In Chapter 5 the author proves that if $b, c \geq 2$ are coprime integers then the Stoneham number $\sum_{j \geq 1} c^{-j} b^{-c^j}$ and the Korobov number $\sum_{j \geq 1} c^{-d^j} b^{-c^{d^j}}$, where $d \geq 2$, are normal to base $b$. On the other hand, there are explicit constructions of numbers that are normal to no base. For instance, Theorem 5.8 (which is a result of {\it G. Martin} [Am. Math. Mon. 108, No. 8, 746--754 (2001;

Zbl 1036.11035)]) asserts that the number $\prod_{j=2}^{\infty} (1-1/d_j)$, where $d_2=4$ and $d_j=j^{d_{j-1}/(j-1)}$ for $j \geq 3$, is a Liouville number which is simply normal to no base.
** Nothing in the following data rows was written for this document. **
import Literature.Geometry.Lorentzian.StationaryOrbitProjection
import HarnessLib

/-!
# Vertical and horizontal subspaces of the orbit-space projection
(Anderson 2000, §0–§1.1: "the vertical subspace of `TM` is the subspace spanned by the Killing field
`X` and the horizontal distribution `𝓗` is its orthogonal complement")

M. T. Anderson, *On stationary vacuum solutions to the Einstein equations*, Ann. Henri Poincaré 1
(2000), §0: "The metric `g = g_M` restricted to the horizontal subspaces of `TM`, i.e. the
orthogonal complement of `⟨X⟩ ⊂ TM` then induces a Riemannian metric `g_S` on `S`"; §1.1: "The
vertical subspace of `TM` is the subspace spanned by the Killing field `X` and the horizontal
distribution `𝓗` is its orthogonal complement in `TM`, defined by the metric `g_M`." For the smooth
orbit space `S = OrbitSpace X` of a chronological stationary space-time and its `C^∞` submersion
`π = orbitProj X` (`StationaryOrbitSpaceManifold.lean`, `StationaryOrbitProjection.lean`) this
file proves the linear algebra behind this sentence at every point `y`:

* `IsStationaryKilling.ker_mfderiv_orbitProj_eq_span` — **the vertical subspace is `ker dπ_y = ℝ·X y`**
  (`dπ(X) = 0`, `mfderiv_orbitProj_apply_self`; rank–nullity for the surjective `dπ_y` with
  `dim S = dim M - 1`);
* `IsStationaryKilling.existsUnique_horizontal_lift` — **the horizontal lift**: every tangent
  vector `ζ` of `S` at `π y` has a unique preimage under `dπ_y` which is `g`-orthogonal to `X y`
  (existence: subtract from any preimage its component along the timelike `X y`; uniqueness: a
  horizontal vector in `ker dπ_y = ℝ·X y` is `g`-orthogonal to itself along a timelike direction,
  hence `0`), i.e. `dπ_y` restricts to a linear isomorphism `𝓗_y = (X y)^⊥ ≅ T_{π y} S`;
* `IsStationaryKilling.val_pos_of_horizontal` — **`g` is positive definite on `𝓗_y`** (the
  orthogonal complement of a timelike vector is spacelike, `LorentzianMetric.pos_of_orthogonal`),
  so that `g|𝓗` is a Euclidean inner product transported by `dπ_y` to `T_{π y} S` — the pointwise
  datum of Anderson's quotient metric `g_S`;
* the bundled forms `Spacetime.IsStationaryKilling.ker_mfderiv_orbitProj_eq_span`,
  `….existsUnique_horizontal_lift`.

Not here: the invariance of the horizontal inner product along orbits (flow maps are isometries,
`KillingFlowIsometry.lean`) and the smoothness of the resulting section `g_S` on `S`, i.e. `g_S` as a
Riemannian metric on the orbit space. Everything is proved; no definitions, no named facts.

## References

* M. T. Anderson, Ann. Henri Poincaré 1 (2000) 977–994, arXiv:gr-qc/0001091, §0, §1.1 (key
  `Anderson2000`).
* B. O'Neill, *Semi-Riemannian geometry* (1983), Ch. 5, Lemma 5.26 (the orthogonal complement of a
  timelike vector is spacelike); Ch. 7, Def. 7.44 ff. (semi-Riemannian submersions, vertical and
  horizontal vectors) (key `ONeill1983`).
-/

noncomputable section

open Bundle Set Filter Function Manifold TopologicalSpace
open scoped ContDiff Topology Manifold

namespace Literature.Geometry.Lorentzian

namespace LorentzianMetric

section Horizontal

variable {E : Type*} [NormedAddCommGroup E] [NormedSpace ℝ E] [FiniteDimensional ℝ E]
  [CompleteSpace E] {M : Type*} [TopologicalSpace M] [ChartedSpace E M]
  [IsManifold 𝓘(ℝ, E) ∞ M] [T2Space M]
  {g : LorentzianMetric 𝓘(ℝ, E) ∞ M} [g.HasLeviCivita] {τ : TimeOrientation g}
  {X : Π x : M, TangentSpace 𝓘(ℝ, E) x} {θ : ℝ × M → M}
  {F : Type*} [NormedAddCommGroup F] [NormedSpace ℝ F] [FiniteDimensional ℝ F]

/-- **The vertical subspace: `ker dπ_y = ℝ·X y`.** For the `C^∞` submersion `π : M → S` onto the
orbit space of a chronological stationary space-time, the kernel of `dπ` at `y` is the line spanned
by the Killing vector `X y` (Anderson 2000, §1.1: "The vertical subspace of `TM` is the subspace
spanned by the Killing field `X`"): `dπ(X y) = 0` (`mfderiv_orbitProj_apply_self`), and by
rank–nullity for the surjective `dπ_y` (`surjective_mfderiv_orbitProj`) the kernel has dimension
`dim M - dim S = 1`. [cite: Anderson2000, §1.1] -/
theorem IsStationaryKilling.ker_mfderiv_orbitProj_eq_span (h : g.IsStationaryKilling τ X univ)
    (hchr : g.IsChronological τ) (hθ : ContMDiff (𝓘(ℝ, ℝ).prod 𝓘(ℝ, E)) 𝓘(ℝ, E) ∞ θ)
    (hθ0 : ∀ p, θ (0, p) = p) (hθadd : ∀ t s p, θ (t, θ (s, p)) = θ (t + s, p))
    (hθX : ∀ p, IsMIntegralCurve (fun t ↦ θ (t, p)) X)
    (hF : Module.finrank ℝ F + 1 = Module.finrank ℝ E) (y : M) :
    letI := h.orbitSpaceChartedSpace hchr (hθ.of_le (WithTop.coe_le_coe.mpr le_top)) hθ0 hθadd
      hθX hF
    LinearMap.ker (mfderiv 𝓘(ℝ, E) 𝓘(ℝ, F) (orbitProj X) y).toLinearMap = ℝ ∙ (X y) := by
  letI := h.orbitSpaceChartedSpace hchr (hθ.of_le (WithTop.coe_le_coe.mpr le_top)) hθ0 hθadd
    hθX hF
  haveI : FiniteDimensional ℝ (TangentSpace 𝓘(ℝ, E) y) := ‹FiniteDimensional ℝ E›
  haveI : FiniteDimensional ℝ (TangentSpace 𝓘(ℝ, F) (orbitProj X y)) := ‹FiniteDimensional ℝ F›
  set L : TangentSpace 𝓘(ℝ, E) y →ₗ[ℝ] TangentSpace 𝓘(ℝ, F) (orbitProj X y) :=
    (mfderiv 𝓘(ℝ, E) 𝓘(ℝ, F) (orbitProj X) y).toLinearMap with hL
  -- `ℝ·X y ≤ ker dπ`
  have hle : (ℝ ∙ (X y)) ≤ LinearMap.ker L := by
    rw [Submodule.span_le, singleton_subset_iff, SetLike.mem_coe, LinearMap.mem_ker]
    exact h.mfderiv_orbitProj_apply_self hchr hθ hθ0 hθadd hθX hF y
  -- dimensions: `dim ker = dim E - dim F = 1 = dim ℝ·X y`
  have hsurj : Function.Surjective L := h.surjective_mfderiv_orbitProj hchr hθ hθ0 hθadd hθX hF y
  have hrange : LinearMap.range L = ⊤ := LinearMap.range_eq_top.2 hsurj
  have hrn := LinearMap.finrank_range_add_finrank_ker L
  rw [hrange, finrank_top] at hrn
  have hE : Module.finrank ℝ (TangentSpace 𝓘(ℝ, E) y) = Module.finrank ℝ E := rfl
  have hF' : Module.finrank ℝ (TangentSpace 𝓘(ℝ, F) (orbitProj X y)) = Module.finrank ℝ F := rfl
  rw [hE, hF'] at hrn
  have hker : Module.finrank ℝ (LinearMap.ker L) = 1 := by omega
  have hX0 : X y ≠ 0 := (h.isTimelike (mem_univ y)).1.ne_zero
  have hspan : Module.finrank ℝ (ℝ ∙ (X y)) = 1 := finrank_span_singleton hX0
  exact (Submodule.eq_of_le_of_finrank_eq hle (hspan.trans hker.symm)).symm

/-- **The horizontal lift.** For the submersion `π : M → S` of a chronological stationary
space-time and every tangent vector `ζ` of the orbit space at `π y`, there is a **unique** tangent
vector `v` at `y` which is `g`-orthogonal to the Killing vector `X y` ("horizontal") and projects
to `ζ`: `dπ_y` restricts to a linear isomorphism from the horizontal subspace `𝓗_y = (X y)^⊥` onto
`T_{π y} S` (Anderson 2000, §0–§1.1: "`g_M` restricted to the horizontal subspaces of `TM`, i.e. the
orthogonal complement of `⟨X⟩ ⊂ TM`"; O'Neill 1983, Ch. 7, Def. 7.44). Existence: from a preimage
`v₀` of `ζ` (`surjective_mfderiv_orbitProj`) subtract its component
`(g(v₀, X)/g(X, X)) X` along the timelike `X y` (which `dπ` kills). Uniqueness: two horizontal lifts
differ by an element of `ker dπ_y = ℝ·X y` orthogonal to `X y`, hence by `0`.
[cite: Anderson2000, §1.1] -/
theorem IsStationaryKilling.existsUnique_horizontal_lift (h : g.IsStationaryKilling τ X univ)
    (hchr : g.IsChronological τ) (hθ : ContMDiff (𝓘(ℝ, ℝ).prod 𝓘(ℝ, E)) 𝓘(ℝ, E) ∞ θ)
    (hθ0 : ∀ p, θ (0, p) = p) (hθadd : ∀ t s p, θ (t, θ (s, p)) = θ (t + s, p))
    (hθX : ∀ p, IsMIntegralCurve (fun t ↦ θ (t, p)) X)
    (hF : Module.finrank ℝ F + 1 = Module.finrank ℝ E) (y : M) :
    letI := h.orbitSpaceChartedSpace hchr (hθ.of_le (WithTop.coe_le_coe.mpr le_top)) hθ0 hθadd
      hθX hF
    ∀ ζ : TangentSpace 𝓘(ℝ, F) (orbitProj X y), ∃! v : TangentSpace 𝓘(ℝ, E) y,
      g.val y v (X y) = 0 ∧ mfderiv 𝓘(ℝ, E) 𝓘(ℝ, F) (orbitProj X) y v = ζ := by
  letI := h.orbitSpaceChartedSpace hchr (hθ.of_le (WithTop.coe_le_coe.mpr le_top)) hθ0 hθadd
    hθX hF
  intro ζ
  have hXX : g.val y (X y) (X y) ≠ 0 := (h.isTimelike (mem_univ y)).1.ne
  have hvert : mfderiv 𝓘(ℝ, E) 𝓘(ℝ, F) (orbitProj X) y (X y) = 0 :=
    h.mfderiv_orbitProj_apply_self hchr hθ hθ0 hθadd hθX hF y
  refine ⟨?_, ?_, ?_⟩
  · -- the horizontal part of a preimage
    exact (Classical.choose (h.surjective_mfderiv_orbitProj hchr hθ hθ0 hθadd hθX hF y ζ)) -
      (g.val y (Classical.choose (h.surjective_mfderiv_orbitProj hchr hθ hθ0 hθadd hθX hF y ζ))
        (X y) / g.val y (X y) (X y)) • X y
  · set v₀ := Classical.choose (h.surjective_mfderiv_orbitProj hchr hθ hθ0 hθadd hθX hF y ζ)
      with hv₀
    have hv₀ζ : mfderiv 𝓘(ℝ, E) 𝓘(ℝ, F) (orbitProj X) y v₀ = ζ :=
      Classical.choose_spec (h.surjective_mfderiv_orbitProj hchr hθ hθ0 hθadd hθX hF y ζ)
    constructor
    · simp only [map_sub, map_smul, sub_apply, smul_apply,
        smul_eq_mul]
      field_simp
      ring
    · rw [map_sub, map_smul, hvert, smul_zero, sub_zero, hv₀ζ]
  · -- uniqueness
    rintro v ⟨hv, hvζ⟩
    set v₀ := Classical.choose (h.surjective_mfderiv_orbitProj hchr hθ hθ0 hθadd hθX hF y ζ)
      with hv₀
    have hv₀ζ : mfderiv 𝓘(ℝ, E) 𝓘(ℝ, F) (orbitProj X) y v₀ = ζ :=
      Classical.choose_spec (h.surjective_mfderiv_orbitProj hchr hθ hθ0 hθadd hθX hF y ζ)
    set w : TangentSpace 𝓘(ℝ, E) y := v₀ - (g.val y v₀ (X y) / g.val y (X y) (X y)) • X y with hw
    -- `v - w ∈ ker dπ = ℝ·X y`
    have hker : v - w ∈ LinearMap.ker (mfderiv 𝓘(ℝ, E) 𝓘(ℝ, F) (orbitProj X) y).toLinearMap := by
      rw [LinearMap.mem_ker]
      change mfderiv 𝓘(ℝ, E) 𝓘(ℝ, F) (orbitProj X) y (v - w) = 0
      rw [map_sub, hvζ, hw, map_sub, map_smul, hvert, smul_zero, sub_zero, hv₀ζ, sub_self]
    rw [h.ker_mfderiv_orbitProj_eq_span hchr hθ hθ0 hθadd hθX hF y,
      Submodule.mem_span_singleton] at hker
    obtain ⟨c, hc⟩ := hker
    -- orthogonality to `X y` forces `c = 0`
    have hw0 : g.val y w (X y) = 0 := by
      simp only [hw, map_sub, map_smul, sub_apply,
        smul_apply, smul_eq_mul]
      field_simp
      ring
    have hc0 : c * g.val y (X y) (X y) = 0 := by
      have := congrArg (fun u ↦ g.val y u (X y)) hc
      simp only [map_smul, smul_apply, smul_eq_mul, map_sub,
        sub_apply, hv, hw0, sub_self] at this
      exact this
    have hc' : c = 0 := (mul_eq_zero.1 hc0).resolve_right hXX
    rw [hc', zero_smul] at hc
    exact (sub_eq_zero.1 hc.symm)

omit [FiniteDimensional ℝ E] [CompleteSpace E] [T2Space M] [FiniteDimensional ℝ F] in
/-- **`g` is positive definite on horizontal vectors**: a non-zero tangent vector `g`-orthogonal to
the (timelike) stationary Killing vector has `g(v, v) > 0` — the orthogonal complement of a
timelike vector is spacelike (O'Neill 1983, Ch. 5, Lemma 5.26; the signature axiom
`LorentzianMetric.pos_of_orthogonal`). Hence `g|𝓗`, transported to `T S` by the horizontal lift, is
a Euclidean inner product: the pointwise datum of Anderson's Riemannian metric `g_S` (Anderson 2000,
§0). [cite: Anderson2000, §0] -/
theorem IsStationaryKilling.val_pos_of_horizontal (h : g.IsStationaryKilling τ X univ) {y : M}
    {v : TangentSpace 𝓘(ℝ, E) y} (hv : g.val y v (X y) = 0) (hv0 : v ≠ 0) : 0 < g.val y v v := by
  have hX := (h.isTimelike (mem_univ y)).1
  have hv' : g.val y (X y) v = 0 := by rw [g.symm]; exact hv
  exact g.pos_of_orthogonal y (X y) v hX hv' hv0

end Horizontal

end LorentzianMetric

/-! ### The bundled forms -/

namespace Spacetime

universe u

variable {𝓢 : Spacetime.{u} 4} [𝓢.metric.HasLeviCivita]
  {X : Π x : 𝓢.carrier, TangentSpace (𝓡 4) x}

/-- `dim ℝ³ + 1 = dim ℝ⁴`. [folklore] -/
private lemma finrank_three_add_one'' :
    Module.finrank ℝ (EuclideanSpace ℝ (Fin 3)) + 1 =
      Module.finrank ℝ (EuclideanSpace ℝ (Fin 4)) := by
  simp [finrank_euclideanSpace]

/-- **Anderson 2000, §1.1, for a bundled spacetime: the vertical subspace is `ker dπ = ℝ·X`.**
[cite: Anderson2000, §1.1] -/
theorem IsStationaryKilling.ker_mfderiv_orbitProj_eq_span (hX : 𝓢.IsStationaryKilling X univ)
    (hchr : 𝓢.metric.IsChronological 𝓢.timeOrientation) (y : 𝓢.carrier) :
    letI := hX.orbitSpaceChartedSpace hchr
    LinearMap.ker (mfderiv (𝓡 4) (𝓡 3) (orbitProj X) y).toLinearMap = ℝ ∙ (X y) :=
  LorentzianMetric.IsStationaryKilling.ker_mfderiv_orbitProj_eq_span hX hchr hX.contMDiff_flow
    hX.flow_zero hX.flow_add hX.isMIntegralCurve_flow finrank_three_add_one'' y

/-- **Anderson 2000, §0–§1.1, for a bundled spacetime: the horizontal lift** — every tangent
vector of the orbit 3-manifold at `π y` has a unique preimage under `dπ_y` orthogonal to the
stationary Killing vector `X y`. [cite: Anderson2000, §1.1] -/
theorem IsStationaryKilling.existsUnique_horizontal_lift (hX : 𝓢.IsStationaryKilling X univ)
    (hchr : 𝓢.metric.IsChronological 𝓢.timeOrientation) (y : 𝓢.carrier) :
    letI := hX.orbitSpaceChartedSpace hchr
    ∀ ζ : TangentSpace (𝓡 3) (orbitProj X y), ∃! v : TangentSpace (𝓡 4) y,
      𝓢.metric.val y v (X y) = 0 ∧ mfderiv (𝓡 4) (𝓡 3) (orbitProj X) y v = ζ :=
  LorentzianMetric.IsStationaryKilling.existsUnique_horizontal_lift hX hchr hX.contMDiff_flow
    hX.flow_zero hX.flow_add hX.isMIntegralCurve_flow finrank_three_add_one'' y

end Spacetime

end Literature.Geometry.Lorentzian

end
At the end of this chapter the author discusses a hypothesis of Bailey and Crandall which (although appears intractable) would imply that each of the constants $\pi, \log 2, \zeta(3)$ is normal to base $2$.
In Chapter 6 some problems of normality to different bases are investigated. In particular, the author proves the result of Schmidt asserting that if $r,s \geq 2$ are multiplicatively independent integers then the set of real numbers which are normal to base $r$ but not simply normal to base $s$ is uncountable. (The proof is given in the particular case $s=3$.) Some results of normality to non-integer bases are also discussed in this chapter. In Chapter 7 the author introduces and studies exponents of Diophantine approximation and gives some Diophantine results on the middle third Cantor set.
Chapter 8 mainly deals with the digital expansions of algebraic irrational numbers in base $b$. In particular, the author gives a proof of his result with {\it B. Adamczewski} [Ann. Math. (2) 165, No. 2, 547--565 (2007;

Zbl 1195.11094)] which asserts that $p(n,\xi,b)/n \to \infty$ as $n \to \infty$, where $p(n,\xi,b)$ stands for the number of distinct blocks of length $n$ in the $b$-ary expansion of the algebraic irrational number $\xi$. The expected value of $p(n,\xi,b)$ is $b^n$. A result of {\it D. Bailey} et al. [J. Théor. Nombres Bordx. 16, No. 3, 487--518 (2004;

Zbl 1076.11045)] on the number of non-zero digits in the $b$-ary expansion of such $\xi$ is also reproduced. In Chapter 9 the author discusses similar questions for “complexity” of continued fraction expansions of algebraic irrational numbers and surveys various results on the so-called $\beta$-expansions (which is now an active area of research). Chapter 10 contains a list of 61 open questions which are collected from various papers.
At the end of the book there are six appendices and more than forty pages of references. The reader may learn a lot from this book about various techniques used in this subject over many years (e.g., classical and metrical Diophantine approximation, combinatorics on words) and, in addition, find the proofs of some very recent results.